Stored records
^^^^^^^^^^^^^^^^

/-
COR-CM (cell pub-hodgecm2, stage 2 of the Hodge ladder) — count-neutral KERNEL COMBINATORICS «spectator doubling G = H × ⟨x⟩ (x a CENTRAL involution
outside the index-two subgroup H ∋ c), part V: the two-sided estimate packaged — β(G) − 2 + d₂(H/𝒦_H) ≤ μ(G, c) ≤ μ(H, c) + #{far} + (|H|/2)·2^{|H|/2 − 2}»
(seat prover-pub-hodgecm2-b23-g47-0, binder prover b23, gen 47; claim «SPECTATOR DOUBLING», HOME/INBOX.md l.21993).  Theorems only, on top of parts II–IV
(`Census/SpectatorClosing`, `Census/SpectatorFibre`, `Census/SpectatorBlocks`) BY NAME; no `decide`, no certificate, no named fact, no `sorry`;
`Interfaces.lean` (C1), every E term, B01, `Transposition/*`, `PortJoin/*`, `D2Bridge/*` untouched.
HONEST FRAMING: `HC_CM` is NOT proved, here or anywhere in the tree; nothing here is a period, a count of record or a headline.
T5: n/a-class (hypothesis binders: `c * c = 1`, `c ≠ 1`, `c` central, `c ∈ H`, `H.index = 2`, `x ∉ H`, `x * x = 1`, `x` central, `|H| ≠ 2`);
checker: self.
-/
import Summits.HodgeConjecture.CorCM.Census.SpectatorClosing
import Summits.HodgeConjecture.CorCM.Census.SpectatorFibre
import Summits.HodgeConjecture.CorCM.Census.SpectatorBlocks

/-!
# Spectator doubling `G = H × ⟨x⟩`, V: the two-sided estimate for the census number `μ(H × C₂, c)`

THE SETTING of parts I–IV: `c ≠ 1` a central involution of the finite group `G`, `H ∋ c` of index two, `x ∉ H` CENTRAL with `x · x = 1`
(`G = H × ⟨x⟩`; field side `F = F₀ · k` with `k` a disjoint real quadratic field).  Write `n_H = |H|/2` (the number of places of `H`),
`#far` = the number of blocks of `(G, c)` of distance `≥ 2`, `#nbr` = the number of blocks of distance `1` (`#nbr · 4 = 2^{n_H}`, part IV).
The census set `{ |S| : S ⊆ faces, ℤ⟨pairs⟩ + ℤ[G]·S ⊇ hodgeSpan }` has least element `μ(G, c)`.

* **FLOOR** (part IIIʼs `mem_lowerBounds_spectator`): `β(G, c) + d₂(H/𝒦(H, c)) − 2` is a lower bound of the census set of `(G, c)`.
* **CEILING** (`ceiling_spectator`, parts II + IV): if `(H, c)` has a generating face family of `m` members then `(G, c)` has one of at most
  `m + #far + n_H · #nbr` members; with `#nbr · 4 = 2^{n_H}` (`|H| ≠ 2`) and `β(G, c) = β(H, c) + #nbr + #far`.
* **THE TWO-SIDED ESTIMATE** (`two_sided_spectator`): if `μ(H, c) = m` (an `IsLeast` witness) then
  `β(G,c) + d₂(H/𝒦_H) − 2 ≤ μ ≤ m + #far + n_H · #nbr` for the least element `μ` of the census set of `(G, c)`.
  When `m = φ₂(H, c) = β(H, c) − 2 + d₂(H/𝒦_H)` (`n_H` even) the two bounds differ by `(n_H − 1) · #nbr = (n_H − 1) · 2^{n_H − 2}`;
  numerically (design note `HOME/pub-hodgecm2-b23/SPECTATOR.md`, twelve rows `n_H ≤ 6` and gen 46ʼs eight rows `n_H = 8`) the floor is the truth.

## References
* [Pohlmann1968] H. Pohlmann, Algebraic cycles on abelian varieties of complex multiplication type, Ann. of Math. 88 (1968), Thm 1.
* [Milne1999] J. S. Milne, Lefschetz motives and the Tate conjecture, Compositio Math. 117 (1999), Prop. 2.1, p. 54.
-/

namespace Summit.HodgeConjecture.CorCM.Census.Spectator

open Finset
open Summit.HodgeConjecture.CorCM.Prior.AllgGroup.RfwfAllgGroup
open Summit.HodgeConjecture.CorCM.Census.BlockParity
open Summit.HodgeConjecture.CorCM.Census.Coinvariant
open Summit.HodgeConjecture.CorCM.Census.ComplementFaces
open Summit.HodgeConjecture.CorCM.Census.TypeStabiliser
open Summit.HodgeConjecture.CorCM.Census.IndexTwo
open Summit.HodgeConjecture.CorCM.Census.IndexTwoDescent

noncomputable section

variable {G : Type*} [Group G] [Fintype G] [DecidableEq G] {c : G}
variable {H : Subgroup G} [DecidablePred (· ∈ H)]

/-- **CEILING**: from a generating face family of `(H, c)` with `m` members, a generating face family of `(G, c)` with at most
`m + #far + (|H|/2) · #nbr` members, where `#nbr · 4 = 2^{|H|/2}` and `β(G, c) = β(H, c) + #nbr + #far`. [folklore] -/
theorem ceiling_spectator (hcH : c ∈ H) (hc2 : c * c = 1) (hc1 : c ≠ 1) (hcen : ∀ g : G, g * c = c * g)
    (hH : H.index = 2) {x : G} (hx : x ∉ H) (hxx : x * x = 1) (hxc : ∀ g : G, g * x = x * g) (hH2 : Fintype.card H ≠ 2)
    (S : Finset (CMF H ⟨c, hcH⟩ →₀ ℤ)) (hSf : (S : Set (CMF H ⟨c, hcH⟩ →₀ ℤ)) ⊆ gfaceSet H ⟨c, hcH⟩ (csub_mul_csub hcH hc2))
    (hS : hodgeSpan (⟨c, hcH⟩ : H) (csub_mul_csub hcH hc2) ≤
      Submodule.span ℤ (pairSet (⟨c, hcH⟩ : H)) ⊔ Submodule.span ℤ (translates (⟨c, hcH⟩ : H) S)) :
    (∃ 𝒮 : Finset (CMF G c →₀ ℤ), (𝒮 : Set (CMF G c →₀ ℤ)) ⊆ gfaceSet G c hc2 ∧
      𝒮.card ≤ S.card +
        (Finset.univ.filter fun b : Block c => 2 ≤ wt (⟨c, hcH⟩ : H) (res₁ hcH hcen x b.out) (res₀ hcH b.out)).card +
        (Fintype.card H / 2) *
          (Finset.univ.filter fun b : Block c => wt (⟨c, hcH⟩ : H) (res₁ hcH hcen x b.out) (res₀ hcH b.out) = 1).card ∧
      hodgeSpan c hc2 ≤ Submodule.span ℤ (pairSet c) ⊔ Submodule.span ℤ (translates c 𝒮)) ∧
    (Finset.univ.filter fun b : Block c => wt (⟨c, hcH⟩ : H) (res₁ hcH hcen x b.out) (res₀ hcH b.out) = 1).card * 4 =
      2 ^ (Fintype.card H / 2) ∧
    Fintype.card (Block c) = Fintype.card (Block (⟨c, hcH⟩ : H)) +
      (Finset.univ.filter fun b : Block c => wt (⟨c, hcH⟩ : H) (res₁ hcH hcen x b.out) (res₀ hcH b.out) = 1).card +
      (Finset.univ.filter fun b : Block c => 2 ≤ wt (⟨c, hcH⟩ : H) (res₁ hcH hcen x b.out) (res₀ hcH b.out)).card := by
  refine ⟨exists_generating_family_spectator_card hcH hc2 hc1 hcen hH hx hxx hxc S hSf hS, ?_,
    card_block_spectator hcH hcen hc2 hH hx hxx hxc⟩
  rw [← card_nbr_blocks_mul_four hcH hcen hc2 hc1 hH hx hxx hxc hH2, Fintype.card_subtype]

/-- **THE TWO-SIDED ESTIMATE FOR THE SPECTATOR DOUBLING.**  If `m` is the census number of `(H, c)` (the least cardinality of a face family whose
base changes generate `hodgeSpan (H, c)` modulo pairs), then the census number `μ` of `(G, c) = (H × ⟨x⟩, c)` satisfies
`β(G, c) + d₂(H/𝒦(H, c)) − 2 ≤ μ ≤ m + #{far blocks} + (|H|/2) · #{neighbour blocks}`. [folklore] -/
theorem two_sided_spectator (hcH : c ∈ H) (hc2 : c * c = 1) (hc1 : c ≠ 1) (hcen : ∀ g : G, g * c = c * g)
    (hH : H.index = 2) {x : G} (hx : x ∉ H) (hxx : x * x = 1) (hxc : ∀ g : G, g * x = x * g) {m μ : ℕ}
    (hm : IsLeast {k : ℕ | ∃ S : Finset (CMF H ⟨c, hcH⟩ →₀ ℤ), (↑S ⊆ gfaceSet H ⟨c, hcH⟩ (csub_mul_csub hcH hc2)) ∧ S.card = k ∧
      hodgeSpan (⟨c, hcH⟩ : H) (csub_mul_csub hcH hc2) ≤
        Submodule.span ℤ (pairSet (⟨c, hcH⟩ : H)) ⊔ Submodule.span ℤ (translates (⟨c, hcH⟩ : H) S)} m)
    (hμ : IsLeast {k : ℕ | ∃ S : Finset (CMF G c →₀ ℤ), (↑S ⊆ gfaceSet G c hc2) ∧ S.card = k ∧
      hodgeSpan c hc2 ≤ Submodule.span ℤ (pairSet c) ⊔ Submodule.span ℤ (translates c S)} μ) :
    Fintype.card (Block c) + indexTwoRank (stabGen (⟨c, hcH⟩ : H)) - 2 ≤ μ ∧
      μ ≤ m + (Finset.univ.filter fun b : Block c => 2 ≤ wt (⟨c, hcH⟩ : H) (res₁ hcH hcen x b.out) (res₀ hcH b.out)).card +
        (Fintype.card H / 2) *
          (Finset.univ.filter fun b : Block c => wt (⟨c, hcH⟩ : H) (res₁ hcH hcen x b.out) (res₀ hcH b.out) = 1).card := by
  refine ⟨mem_lowerBounds_spectator hcH hc2 hc1 hcen hH hx hxx hxc hμ.1, ?_⟩
  obtain ⟨S, hSf, hScard, hS⟩ := hm.1
  obtain ⟨𝒮, h𝒮f, hcard, hgen⟩ := exists_generating_family_spectator_card hcH hc2 hc1 hcen hH hx hxx hxc S hSf hS
  rw [hScard] at hcard
  exact le_trans (hμ.2 ⟨𝒮, h𝒮f, rfl, hgen⟩) hcard

/-- The same with the floor of `(H, c)` inserted: if `(H, c)` attains ITS floor (`m + 2 = β(H, c) + d₂(H/𝒦_H)`, the law `μ = φ₂` for `H` with
`|H|/2` even), the census number of the doubling lies in an interval of length `(|H|/2 − 1) · #{neighbour blocks}` above its floor:
`μ + 2 ≤ β(G) + d₂ + (|H|/2 − 1)·#nbr`, `β(G) + d₂ ≤ μ + 2`. [folklore] -/
theorem two_sided_spectator_of_law (hcH : c ∈ H) (hc2 : c * c = 1) (hc1 : c ≠ 1) (hcen : ∀ g : G, g * c = c * g)
    (hH : H.index = 2) {x : G} (hx : x ∉ H) (hxx : x * x = 1) (hxc : ∀ g : G, g * x = x * g) {m μ : ℕ}
    (hm : IsLeast {k : ℕ | ∃ S : Finset (CMF H ⟨c, hcH⟩ →₀ ℤ), (↑S ⊆ gfaceSet H ⟨c, hcH⟩ (csub_mul_csub hcH hc2)) ∧ S.card = k ∧
      hodgeSpan (⟨c, hcH⟩ : H) (csub_mul_csub hcH hc2) ≤
        Submodule.span ℤ (pairSet (⟨c, hcH⟩ : H)) ⊔ Submodule.span ℤ (translates (⟨c, hcH⟩ : H) S)} m)
    (hlaw : m + 2 = Fintype.card (Block (⟨c, hcH⟩ : H)) + indexTwoRank (stabGen (⟨c, hcH⟩ : H)))
    (hμ : IsLeast {k : ℕ | ∃ S : Finset (CMF G c →₀ ℤ), (↑S ⊆ gfaceSet G c hc2) ∧ S.card = k ∧
      hodgeSpan c hc2 ≤ Submodule.span ℤ (pairSet c) ⊔ Submodule.span ℤ (translates c S)} μ) :
    Fintype.card (Block c) + indexTwoRank (stabGen (⟨c, hcH⟩ : H)) ≤ μ + 2 ∧
      μ + 2 ≤ Fintype.card (Block c) + indexTwoRank (stabGen (⟨c, hcH⟩ : H)) +
        (Fintype.card H / 2 - 1) *
          (Finset.univ.filter fun b : Block c => wt (⟨c, hcH⟩ : H) (res₁ hcH hcen x b.out) (res₀ hcH b.out) = 1).card := by
  obtain ⟨h1, h2⟩ := two_sided_spectator hcH hc2 hc1 hcen hH hx hxx hxc hm hμ
  have hβ := card_block_spectator hcH hcen hc2 hH hx hxx hxc
  obtain ⟨S, hSF, hScard, hgen⟩ := hμ.1
  have hfl := card_block_add_le_spectator hcH hc2 hc1 hcen hH hx hxx hxc S hSF hgen
  rw [hScard] at hfl
  refine ⟨hfl, ?_⟩
  have hn : 1 ≤ Fintype.card H / 2 := by
    have hc2' := csub_mul_csub hcH hc2
    have : 0 < Fintype.card H := Fintype.card_pos
    have hdvd : 2 ∣ Fintype.card H := by
      have hord : orderOf (⟨c, hcH⟩ : H) = 2 := orderOf_eq_prime (by rw [pow_two]; exact hc2') (csub_ne_one hcH hc1)
      rw [← hord]; exact orderOf_dvd_card
    omega
  have key : (Fintype.card H / 2) *
      (Finset.univ.filter fun b : Block c => wt (⟨c, hcH⟩ : H) (res₁ hcH hcen x b.out) (res₀ hcH b.out) = 1).card =
      (Fintype.card H / 2 - 1) *
        (Finset.univ.filter fun b : Block c => wt (⟨c, hcH⟩ : H) (res₁ hcH hcen x b.out) (res₀ hcH b.out) = 1).card +
        (Finset.univ.filter fun b : Block c => wt (⟨c, hcH⟩ : H) (res₁ hcH hcen x b.out) (res₀ hcH b.out) = 1).card := by
    rw [← Nat.sub_add_cancel hn, Nat.add_mul, one_mul, Nat.add_sub_cancel]
  omega

end

end Summit.HodgeConjecture.CorCM.Census.Spectator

^^^^^^^^^^^^^^^^

### Description of the task
The range runs from the line above containing "checker: self." to the line containing "# Spectator doubling", inclusive. Restate those lines word for word and no others.

### Answer box
checker: self.
-/
import Summits.HodgeConjecture.CorCM.Census.SpectatorClosing
import Summits.HodgeConjecture.CorCM.Census.SpectatorFibre
import Summits.HodgeConjecture.CorCM.Census.SpectatorBlocks

/-!
# Spectator doubling `G = H × ⟨x⟩`, V: the two-sided estimate for the census number `μ(H × C₂, c)`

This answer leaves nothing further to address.